(The records begins)

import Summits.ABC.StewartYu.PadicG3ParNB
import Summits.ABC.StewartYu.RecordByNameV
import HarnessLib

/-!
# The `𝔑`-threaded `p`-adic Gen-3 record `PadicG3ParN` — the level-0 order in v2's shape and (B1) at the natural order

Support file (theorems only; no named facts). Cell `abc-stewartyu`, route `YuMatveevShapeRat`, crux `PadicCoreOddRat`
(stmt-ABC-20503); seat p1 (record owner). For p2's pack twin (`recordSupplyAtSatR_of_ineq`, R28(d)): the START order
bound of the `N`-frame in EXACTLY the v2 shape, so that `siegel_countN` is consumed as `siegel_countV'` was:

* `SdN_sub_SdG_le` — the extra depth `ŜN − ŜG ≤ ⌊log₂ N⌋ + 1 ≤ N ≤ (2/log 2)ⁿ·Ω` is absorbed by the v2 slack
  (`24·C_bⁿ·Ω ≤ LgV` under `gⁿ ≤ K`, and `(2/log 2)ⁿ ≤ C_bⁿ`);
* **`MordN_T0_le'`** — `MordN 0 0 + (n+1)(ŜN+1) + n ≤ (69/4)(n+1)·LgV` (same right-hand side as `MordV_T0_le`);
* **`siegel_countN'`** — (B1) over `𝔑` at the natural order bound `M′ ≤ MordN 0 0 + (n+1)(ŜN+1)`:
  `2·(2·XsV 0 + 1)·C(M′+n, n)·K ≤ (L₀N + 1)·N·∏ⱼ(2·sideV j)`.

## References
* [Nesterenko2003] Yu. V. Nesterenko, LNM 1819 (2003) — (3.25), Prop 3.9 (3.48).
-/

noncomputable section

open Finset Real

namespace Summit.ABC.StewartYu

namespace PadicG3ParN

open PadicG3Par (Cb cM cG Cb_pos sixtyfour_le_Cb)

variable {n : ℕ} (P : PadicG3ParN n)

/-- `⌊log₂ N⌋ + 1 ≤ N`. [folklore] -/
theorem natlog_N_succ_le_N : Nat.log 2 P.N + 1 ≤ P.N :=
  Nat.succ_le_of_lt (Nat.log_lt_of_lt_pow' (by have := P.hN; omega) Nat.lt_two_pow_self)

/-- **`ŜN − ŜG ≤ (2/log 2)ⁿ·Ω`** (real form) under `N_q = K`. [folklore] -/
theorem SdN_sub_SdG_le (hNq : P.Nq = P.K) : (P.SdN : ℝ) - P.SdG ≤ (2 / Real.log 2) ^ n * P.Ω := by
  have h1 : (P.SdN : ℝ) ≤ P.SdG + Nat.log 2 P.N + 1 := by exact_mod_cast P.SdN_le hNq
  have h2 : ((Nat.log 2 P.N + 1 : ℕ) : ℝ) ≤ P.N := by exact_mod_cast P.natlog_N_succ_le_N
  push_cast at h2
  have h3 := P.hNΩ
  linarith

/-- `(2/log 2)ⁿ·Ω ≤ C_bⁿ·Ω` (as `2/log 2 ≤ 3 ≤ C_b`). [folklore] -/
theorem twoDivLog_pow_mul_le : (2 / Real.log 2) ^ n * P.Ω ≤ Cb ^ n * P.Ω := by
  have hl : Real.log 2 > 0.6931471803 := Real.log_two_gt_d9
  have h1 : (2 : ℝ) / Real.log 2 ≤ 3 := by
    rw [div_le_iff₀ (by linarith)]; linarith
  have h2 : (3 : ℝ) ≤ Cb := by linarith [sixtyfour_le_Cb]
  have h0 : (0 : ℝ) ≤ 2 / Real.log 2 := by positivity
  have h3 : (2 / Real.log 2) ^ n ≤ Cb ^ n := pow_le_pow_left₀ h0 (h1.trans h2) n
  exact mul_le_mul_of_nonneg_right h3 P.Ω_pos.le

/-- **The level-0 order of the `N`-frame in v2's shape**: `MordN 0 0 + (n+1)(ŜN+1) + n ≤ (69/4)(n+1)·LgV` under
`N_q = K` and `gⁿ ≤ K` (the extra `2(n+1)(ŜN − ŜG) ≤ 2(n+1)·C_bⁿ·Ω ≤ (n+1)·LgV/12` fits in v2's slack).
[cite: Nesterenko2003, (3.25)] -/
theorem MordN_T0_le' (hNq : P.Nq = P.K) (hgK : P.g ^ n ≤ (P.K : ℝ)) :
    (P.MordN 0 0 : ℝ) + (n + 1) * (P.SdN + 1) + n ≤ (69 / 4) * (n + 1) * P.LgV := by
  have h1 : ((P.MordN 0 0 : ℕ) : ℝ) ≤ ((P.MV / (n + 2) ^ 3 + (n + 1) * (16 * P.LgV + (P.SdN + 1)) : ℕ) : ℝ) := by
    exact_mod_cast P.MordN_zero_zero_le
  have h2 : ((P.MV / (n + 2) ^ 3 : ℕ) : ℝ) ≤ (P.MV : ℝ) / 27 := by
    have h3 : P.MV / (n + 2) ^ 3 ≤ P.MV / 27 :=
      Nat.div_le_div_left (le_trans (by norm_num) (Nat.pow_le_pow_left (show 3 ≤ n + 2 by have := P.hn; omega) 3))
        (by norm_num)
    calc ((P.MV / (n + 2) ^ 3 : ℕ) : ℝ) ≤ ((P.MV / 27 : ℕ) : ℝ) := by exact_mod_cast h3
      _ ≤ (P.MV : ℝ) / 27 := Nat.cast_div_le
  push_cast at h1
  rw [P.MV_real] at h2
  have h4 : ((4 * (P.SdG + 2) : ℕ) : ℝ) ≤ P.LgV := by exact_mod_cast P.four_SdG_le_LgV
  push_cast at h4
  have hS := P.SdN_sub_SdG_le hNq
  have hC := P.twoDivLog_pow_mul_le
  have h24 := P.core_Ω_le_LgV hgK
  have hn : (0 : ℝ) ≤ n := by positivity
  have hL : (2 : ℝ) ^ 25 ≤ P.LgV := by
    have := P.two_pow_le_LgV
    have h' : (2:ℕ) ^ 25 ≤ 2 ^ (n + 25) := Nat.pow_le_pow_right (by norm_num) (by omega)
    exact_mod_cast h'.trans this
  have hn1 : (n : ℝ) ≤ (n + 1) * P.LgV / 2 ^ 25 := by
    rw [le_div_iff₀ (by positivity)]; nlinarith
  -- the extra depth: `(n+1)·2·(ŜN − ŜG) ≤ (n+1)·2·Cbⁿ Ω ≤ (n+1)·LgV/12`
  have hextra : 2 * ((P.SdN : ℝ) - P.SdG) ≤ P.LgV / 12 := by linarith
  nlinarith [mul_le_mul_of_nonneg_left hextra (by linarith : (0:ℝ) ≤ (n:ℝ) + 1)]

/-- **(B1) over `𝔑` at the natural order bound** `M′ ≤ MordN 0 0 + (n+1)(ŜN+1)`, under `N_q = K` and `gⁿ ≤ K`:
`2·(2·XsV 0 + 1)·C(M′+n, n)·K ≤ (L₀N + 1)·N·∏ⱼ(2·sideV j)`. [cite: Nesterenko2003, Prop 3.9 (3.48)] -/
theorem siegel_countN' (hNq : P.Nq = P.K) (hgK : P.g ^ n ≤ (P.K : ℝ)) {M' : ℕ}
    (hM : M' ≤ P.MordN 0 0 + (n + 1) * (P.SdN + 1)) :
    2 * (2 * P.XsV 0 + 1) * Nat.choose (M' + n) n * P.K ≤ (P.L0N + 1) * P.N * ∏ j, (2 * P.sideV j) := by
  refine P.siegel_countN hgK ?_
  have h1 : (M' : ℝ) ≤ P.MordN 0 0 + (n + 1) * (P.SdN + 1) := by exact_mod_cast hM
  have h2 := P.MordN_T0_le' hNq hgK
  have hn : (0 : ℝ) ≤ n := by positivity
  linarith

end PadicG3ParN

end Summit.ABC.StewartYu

(The records ends)
(The records begins)

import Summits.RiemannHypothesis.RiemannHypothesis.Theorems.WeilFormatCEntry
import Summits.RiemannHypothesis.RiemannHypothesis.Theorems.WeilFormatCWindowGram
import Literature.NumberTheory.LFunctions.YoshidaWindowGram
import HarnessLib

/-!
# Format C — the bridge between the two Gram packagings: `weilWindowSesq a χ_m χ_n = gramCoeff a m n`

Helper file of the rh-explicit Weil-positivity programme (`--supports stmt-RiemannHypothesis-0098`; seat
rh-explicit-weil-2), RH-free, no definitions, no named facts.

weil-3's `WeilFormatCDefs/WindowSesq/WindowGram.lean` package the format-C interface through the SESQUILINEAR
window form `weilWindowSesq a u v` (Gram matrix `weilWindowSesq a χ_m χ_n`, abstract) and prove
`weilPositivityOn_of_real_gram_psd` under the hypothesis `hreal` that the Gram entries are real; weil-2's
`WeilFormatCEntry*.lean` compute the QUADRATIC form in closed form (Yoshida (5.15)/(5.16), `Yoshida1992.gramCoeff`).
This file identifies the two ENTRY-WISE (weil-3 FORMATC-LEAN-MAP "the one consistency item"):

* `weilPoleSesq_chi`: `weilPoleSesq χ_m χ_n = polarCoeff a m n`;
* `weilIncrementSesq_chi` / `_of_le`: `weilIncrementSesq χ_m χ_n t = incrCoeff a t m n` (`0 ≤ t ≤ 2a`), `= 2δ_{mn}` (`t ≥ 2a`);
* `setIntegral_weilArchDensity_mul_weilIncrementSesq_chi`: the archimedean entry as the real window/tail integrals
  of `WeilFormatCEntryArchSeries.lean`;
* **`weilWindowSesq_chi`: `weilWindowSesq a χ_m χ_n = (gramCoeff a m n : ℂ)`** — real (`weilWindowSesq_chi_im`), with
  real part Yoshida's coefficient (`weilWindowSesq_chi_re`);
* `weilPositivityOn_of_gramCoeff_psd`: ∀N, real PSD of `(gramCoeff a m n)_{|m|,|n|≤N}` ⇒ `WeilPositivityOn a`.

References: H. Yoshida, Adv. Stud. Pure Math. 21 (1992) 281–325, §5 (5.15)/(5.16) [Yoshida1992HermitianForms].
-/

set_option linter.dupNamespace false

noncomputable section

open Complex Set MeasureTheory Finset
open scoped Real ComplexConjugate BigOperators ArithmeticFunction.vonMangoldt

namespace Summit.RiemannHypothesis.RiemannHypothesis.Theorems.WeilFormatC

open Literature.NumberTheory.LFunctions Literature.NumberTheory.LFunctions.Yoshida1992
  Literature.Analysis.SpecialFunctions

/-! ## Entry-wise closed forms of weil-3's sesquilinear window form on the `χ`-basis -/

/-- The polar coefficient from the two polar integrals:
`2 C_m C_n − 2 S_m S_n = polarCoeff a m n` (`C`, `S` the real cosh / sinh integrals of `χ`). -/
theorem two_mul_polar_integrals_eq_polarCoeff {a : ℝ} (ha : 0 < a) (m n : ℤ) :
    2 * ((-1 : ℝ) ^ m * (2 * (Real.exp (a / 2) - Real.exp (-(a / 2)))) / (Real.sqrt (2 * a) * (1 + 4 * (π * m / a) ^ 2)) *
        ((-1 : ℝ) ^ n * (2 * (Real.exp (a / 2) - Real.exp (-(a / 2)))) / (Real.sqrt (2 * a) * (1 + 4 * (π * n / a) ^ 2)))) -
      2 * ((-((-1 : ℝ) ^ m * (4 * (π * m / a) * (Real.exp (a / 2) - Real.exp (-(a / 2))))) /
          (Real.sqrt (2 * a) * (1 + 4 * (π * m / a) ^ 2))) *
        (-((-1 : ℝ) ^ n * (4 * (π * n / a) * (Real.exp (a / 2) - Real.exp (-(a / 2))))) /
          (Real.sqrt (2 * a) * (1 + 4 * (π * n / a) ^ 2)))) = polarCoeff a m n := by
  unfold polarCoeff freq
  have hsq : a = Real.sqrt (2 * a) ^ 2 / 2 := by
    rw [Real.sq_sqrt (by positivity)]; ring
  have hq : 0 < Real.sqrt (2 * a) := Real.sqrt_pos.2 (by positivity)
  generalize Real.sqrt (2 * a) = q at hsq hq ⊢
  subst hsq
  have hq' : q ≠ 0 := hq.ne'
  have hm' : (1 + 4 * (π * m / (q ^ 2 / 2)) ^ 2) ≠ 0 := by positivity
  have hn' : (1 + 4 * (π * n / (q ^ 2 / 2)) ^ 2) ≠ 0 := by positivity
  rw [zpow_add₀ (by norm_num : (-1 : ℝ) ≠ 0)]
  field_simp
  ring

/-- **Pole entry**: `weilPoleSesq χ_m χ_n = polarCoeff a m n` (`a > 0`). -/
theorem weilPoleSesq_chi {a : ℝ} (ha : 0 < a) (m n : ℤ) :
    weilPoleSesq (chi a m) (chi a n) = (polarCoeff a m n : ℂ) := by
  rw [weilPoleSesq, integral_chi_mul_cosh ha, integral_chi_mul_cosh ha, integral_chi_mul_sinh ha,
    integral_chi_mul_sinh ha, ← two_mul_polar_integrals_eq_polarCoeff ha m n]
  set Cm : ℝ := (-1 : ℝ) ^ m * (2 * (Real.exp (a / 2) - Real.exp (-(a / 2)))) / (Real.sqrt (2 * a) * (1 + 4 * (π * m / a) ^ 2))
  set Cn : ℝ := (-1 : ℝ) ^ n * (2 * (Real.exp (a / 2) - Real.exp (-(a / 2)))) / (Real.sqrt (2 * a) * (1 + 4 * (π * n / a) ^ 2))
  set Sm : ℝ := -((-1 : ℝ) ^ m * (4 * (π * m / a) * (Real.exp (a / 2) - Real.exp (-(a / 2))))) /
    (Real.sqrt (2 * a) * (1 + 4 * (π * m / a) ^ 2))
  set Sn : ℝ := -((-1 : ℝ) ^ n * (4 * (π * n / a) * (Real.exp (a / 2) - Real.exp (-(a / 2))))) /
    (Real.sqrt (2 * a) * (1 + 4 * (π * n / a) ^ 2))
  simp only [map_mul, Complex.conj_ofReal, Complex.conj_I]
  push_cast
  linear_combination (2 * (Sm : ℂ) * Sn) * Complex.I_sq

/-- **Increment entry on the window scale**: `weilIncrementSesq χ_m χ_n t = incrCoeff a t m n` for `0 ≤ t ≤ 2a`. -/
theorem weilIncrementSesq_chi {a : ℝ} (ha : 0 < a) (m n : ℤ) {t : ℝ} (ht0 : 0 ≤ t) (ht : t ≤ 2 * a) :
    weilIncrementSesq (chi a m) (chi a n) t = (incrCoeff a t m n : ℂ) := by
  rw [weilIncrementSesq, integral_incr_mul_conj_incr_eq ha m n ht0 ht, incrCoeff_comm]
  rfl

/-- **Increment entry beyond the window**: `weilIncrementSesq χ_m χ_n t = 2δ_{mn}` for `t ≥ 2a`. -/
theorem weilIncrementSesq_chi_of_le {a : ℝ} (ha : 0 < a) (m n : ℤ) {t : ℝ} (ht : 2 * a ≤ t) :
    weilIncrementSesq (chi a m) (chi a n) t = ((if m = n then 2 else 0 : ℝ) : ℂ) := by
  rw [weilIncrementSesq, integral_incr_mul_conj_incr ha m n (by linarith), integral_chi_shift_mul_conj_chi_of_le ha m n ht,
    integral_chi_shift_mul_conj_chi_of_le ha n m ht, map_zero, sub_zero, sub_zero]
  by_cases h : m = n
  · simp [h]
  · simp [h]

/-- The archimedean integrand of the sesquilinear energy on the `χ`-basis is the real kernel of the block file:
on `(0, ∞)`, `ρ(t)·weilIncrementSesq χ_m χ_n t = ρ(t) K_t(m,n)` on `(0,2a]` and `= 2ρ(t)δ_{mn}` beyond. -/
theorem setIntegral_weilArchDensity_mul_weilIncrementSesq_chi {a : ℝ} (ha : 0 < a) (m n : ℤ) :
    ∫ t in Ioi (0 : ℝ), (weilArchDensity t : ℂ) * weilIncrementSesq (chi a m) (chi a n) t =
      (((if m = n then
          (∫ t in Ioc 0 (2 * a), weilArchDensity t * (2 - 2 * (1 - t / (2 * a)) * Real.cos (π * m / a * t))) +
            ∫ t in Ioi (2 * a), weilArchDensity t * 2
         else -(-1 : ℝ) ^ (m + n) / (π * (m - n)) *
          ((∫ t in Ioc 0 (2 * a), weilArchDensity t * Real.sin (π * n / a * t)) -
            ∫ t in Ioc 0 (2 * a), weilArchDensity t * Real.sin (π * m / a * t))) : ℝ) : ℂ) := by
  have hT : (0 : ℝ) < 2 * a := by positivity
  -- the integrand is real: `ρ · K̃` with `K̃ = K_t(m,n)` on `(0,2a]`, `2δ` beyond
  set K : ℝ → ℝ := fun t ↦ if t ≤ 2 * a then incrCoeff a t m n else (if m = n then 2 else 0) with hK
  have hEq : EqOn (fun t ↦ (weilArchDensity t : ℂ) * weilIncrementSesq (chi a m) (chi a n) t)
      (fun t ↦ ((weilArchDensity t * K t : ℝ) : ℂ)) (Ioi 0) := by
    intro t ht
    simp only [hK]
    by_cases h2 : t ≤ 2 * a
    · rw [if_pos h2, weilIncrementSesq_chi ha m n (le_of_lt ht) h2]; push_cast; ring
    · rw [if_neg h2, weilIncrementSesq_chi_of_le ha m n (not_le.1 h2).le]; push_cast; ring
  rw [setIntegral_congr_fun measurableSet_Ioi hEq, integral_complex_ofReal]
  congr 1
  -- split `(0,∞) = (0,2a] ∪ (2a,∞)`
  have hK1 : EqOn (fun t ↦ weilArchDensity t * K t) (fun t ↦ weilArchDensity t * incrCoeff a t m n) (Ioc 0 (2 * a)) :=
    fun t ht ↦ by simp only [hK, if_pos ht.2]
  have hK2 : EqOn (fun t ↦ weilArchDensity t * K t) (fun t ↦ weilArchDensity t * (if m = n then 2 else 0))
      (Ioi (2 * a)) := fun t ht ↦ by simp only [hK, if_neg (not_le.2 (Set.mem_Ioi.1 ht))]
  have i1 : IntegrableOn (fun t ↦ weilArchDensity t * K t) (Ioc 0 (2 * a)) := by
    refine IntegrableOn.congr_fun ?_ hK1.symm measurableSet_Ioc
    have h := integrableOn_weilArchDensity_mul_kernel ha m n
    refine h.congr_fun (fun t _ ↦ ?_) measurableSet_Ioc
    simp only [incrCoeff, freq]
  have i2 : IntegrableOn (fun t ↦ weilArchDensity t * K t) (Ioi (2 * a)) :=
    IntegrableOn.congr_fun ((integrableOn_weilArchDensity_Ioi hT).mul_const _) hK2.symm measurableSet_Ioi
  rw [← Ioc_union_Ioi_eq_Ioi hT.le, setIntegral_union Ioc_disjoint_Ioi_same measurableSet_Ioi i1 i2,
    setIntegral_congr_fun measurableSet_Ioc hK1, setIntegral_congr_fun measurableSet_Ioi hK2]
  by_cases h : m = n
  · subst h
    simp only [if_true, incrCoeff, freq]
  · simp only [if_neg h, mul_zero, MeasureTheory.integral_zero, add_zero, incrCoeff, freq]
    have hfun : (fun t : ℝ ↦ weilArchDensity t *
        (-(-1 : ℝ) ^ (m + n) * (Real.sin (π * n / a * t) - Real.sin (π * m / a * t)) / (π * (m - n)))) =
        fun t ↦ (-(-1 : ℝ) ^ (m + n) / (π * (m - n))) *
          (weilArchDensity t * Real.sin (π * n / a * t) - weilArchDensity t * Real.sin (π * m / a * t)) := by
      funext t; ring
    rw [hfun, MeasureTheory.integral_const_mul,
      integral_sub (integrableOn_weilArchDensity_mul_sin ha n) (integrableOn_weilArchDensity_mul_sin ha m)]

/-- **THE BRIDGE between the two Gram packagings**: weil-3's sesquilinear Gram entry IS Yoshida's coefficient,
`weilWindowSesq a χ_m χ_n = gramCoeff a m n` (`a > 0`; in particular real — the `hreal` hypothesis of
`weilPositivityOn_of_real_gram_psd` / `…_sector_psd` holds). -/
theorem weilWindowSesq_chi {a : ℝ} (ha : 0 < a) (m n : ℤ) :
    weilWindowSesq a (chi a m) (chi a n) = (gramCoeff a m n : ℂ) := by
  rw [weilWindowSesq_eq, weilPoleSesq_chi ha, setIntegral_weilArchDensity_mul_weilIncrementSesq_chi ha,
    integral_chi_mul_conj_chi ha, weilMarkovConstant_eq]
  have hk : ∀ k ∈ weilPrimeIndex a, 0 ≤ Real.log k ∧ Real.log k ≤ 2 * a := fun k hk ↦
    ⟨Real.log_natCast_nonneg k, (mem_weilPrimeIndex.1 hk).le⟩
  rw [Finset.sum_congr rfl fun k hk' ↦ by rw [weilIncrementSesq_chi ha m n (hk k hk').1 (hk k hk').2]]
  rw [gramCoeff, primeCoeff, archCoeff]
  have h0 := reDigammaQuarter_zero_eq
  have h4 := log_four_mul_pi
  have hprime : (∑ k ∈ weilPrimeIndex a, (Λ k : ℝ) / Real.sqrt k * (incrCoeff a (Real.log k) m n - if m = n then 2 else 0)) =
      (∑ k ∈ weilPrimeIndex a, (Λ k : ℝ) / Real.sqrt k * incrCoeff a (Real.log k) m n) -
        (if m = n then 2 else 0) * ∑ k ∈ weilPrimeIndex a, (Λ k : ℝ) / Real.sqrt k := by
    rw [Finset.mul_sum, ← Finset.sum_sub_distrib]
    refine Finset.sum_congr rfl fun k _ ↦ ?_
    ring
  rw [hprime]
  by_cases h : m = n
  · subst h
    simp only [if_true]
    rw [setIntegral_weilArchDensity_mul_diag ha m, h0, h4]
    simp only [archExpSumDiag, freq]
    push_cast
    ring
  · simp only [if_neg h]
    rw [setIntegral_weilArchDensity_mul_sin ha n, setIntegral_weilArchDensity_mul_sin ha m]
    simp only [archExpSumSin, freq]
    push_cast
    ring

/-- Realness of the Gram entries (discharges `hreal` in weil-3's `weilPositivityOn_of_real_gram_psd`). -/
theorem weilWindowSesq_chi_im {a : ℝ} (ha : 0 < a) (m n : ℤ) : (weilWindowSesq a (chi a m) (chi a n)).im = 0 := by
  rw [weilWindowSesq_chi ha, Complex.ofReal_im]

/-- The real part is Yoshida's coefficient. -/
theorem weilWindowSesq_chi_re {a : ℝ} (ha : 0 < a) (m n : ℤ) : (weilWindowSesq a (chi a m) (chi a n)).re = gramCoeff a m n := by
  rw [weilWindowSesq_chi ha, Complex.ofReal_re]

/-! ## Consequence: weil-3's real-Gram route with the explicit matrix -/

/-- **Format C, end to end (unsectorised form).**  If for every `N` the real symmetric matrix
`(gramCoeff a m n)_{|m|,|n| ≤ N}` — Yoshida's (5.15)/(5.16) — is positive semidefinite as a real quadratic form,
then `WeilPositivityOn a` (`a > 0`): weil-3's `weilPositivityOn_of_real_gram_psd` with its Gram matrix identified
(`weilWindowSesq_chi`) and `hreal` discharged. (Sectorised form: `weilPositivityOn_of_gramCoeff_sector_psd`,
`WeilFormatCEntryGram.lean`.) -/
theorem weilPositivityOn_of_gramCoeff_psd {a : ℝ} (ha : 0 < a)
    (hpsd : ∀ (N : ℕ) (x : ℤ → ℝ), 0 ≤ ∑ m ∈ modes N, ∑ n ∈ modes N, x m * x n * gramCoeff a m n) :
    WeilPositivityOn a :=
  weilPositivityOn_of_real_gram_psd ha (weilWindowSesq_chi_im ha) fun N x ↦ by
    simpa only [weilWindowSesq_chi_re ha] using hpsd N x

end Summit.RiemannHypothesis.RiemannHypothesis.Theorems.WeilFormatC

(The records ends)

- **Task prompt**:
Look through the data above and return exactly the lines from the one that contains "unfold polarCoeff freq" to the one that contains "weilIncrementSesq (chi a m) (chi a n) t = (incrCoeff", inclusive, with nothing else.

- **Task output**:
  unfold polarCoeff freq
  have hsq : a = Real.sqrt (2 * a) ^ 2 / 2 := by
    rw [Real.sq_sqrt (by positivity)]; ring
  have hq : 0 < Real.sqrt (2 * a) := Real.sqrt_pos.2 (by positivity)
  generalize Real.sqrt (2 * a) = q at hsq hq ⊢
  subst hsq
  have hq' : q ≠ 0 := hq.ne'
  have hm' : (1 + 4 * (π * m / (q ^ 2 / 2)) ^ 2) ≠ 0 := by positivity
  have hn' : (1 + 4 * (π * n / (q ^ 2 / 2)) ^ 2) ≠ 0 := by positivity
  rw [zpow_add₀ (by norm_num : (-1 : ℝ) ≠ 0)]
  field_simp
  ring

/-- **Pole entry**: `weilPoleSesq χ_m χ_n = polarCoeff a m n` (`a > 0`). -/
theorem weilPoleSesq_chi {a : ℝ} (ha : 0 < a) (m n : ℤ) :
    weilPoleSesq (chi a m) (chi a n) = (polarCoeff a m n : ℂ) := by
  rw [weilPoleSesq, integral_chi_mul_cosh ha, integral_chi_mul_cosh ha, integral_chi_mul_sinh ha,
    integral_chi_mul_sinh ha, ← two_mul_polar_integrals_eq_polarCoeff ha m n]
  set Cm : ℝ := (-1 : ℝ) ^ m * (2 * (Real.exp (a / 2) - Real.exp (-(a / 2)))) / (Real.sqrt (2 * a) * (1 + 4 * (π * m / a) ^ 2))
  set Cn : ℝ := (-1 : ℝ) ^ n * (2 * (Real.exp (a / 2) - Real.exp (-(a / 2)))) / (Real.sqrt (2 * a) * (1 + 4 * (π * n / a) ^ 2))
  set Sm : ℝ := -((-1 : ℝ) ^ m * (4 * (π * m / a) * (Real.exp (a / 2) - Real.exp (-(a / 2))))) /
    (Real.sqrt (2 * a) * (1 + 4 * (π * m / a) ^ 2))
  set Sn : ℝ := -((-1 : ℝ) ^ n * (4 * (π * n / a) * (Real.exp (a / 2) - Real.exp (-(a / 2))))) /
    (Real.sqrt (2 * a) * (1 + 4 * (π * n / a) ^ 2))
  simp only [map_mul, Complex.conj_ofReal, Complex.conj_I]
  push_cast
  linear_combination (2 * (Sm : ℂ) * Sn) * Complex.I_sq

/-- **Increment entry on the window scale**: `weilIncrementSesq χ_m χ_n t = incrCoeff a t m n` for `0 ≤ t ≤ 2a`. -/
theorem weilIncrementSesq_chi {a : ℝ} (ha : 0 < a) (m n : ℤ) {t : ℝ} (ht0 : 0 ≤ t) (ht : t ≤ 2 * a) :
    weilIncrementSesq (chi a m) (chi a n) t = (incrCoeff a t m n : ℂ) := by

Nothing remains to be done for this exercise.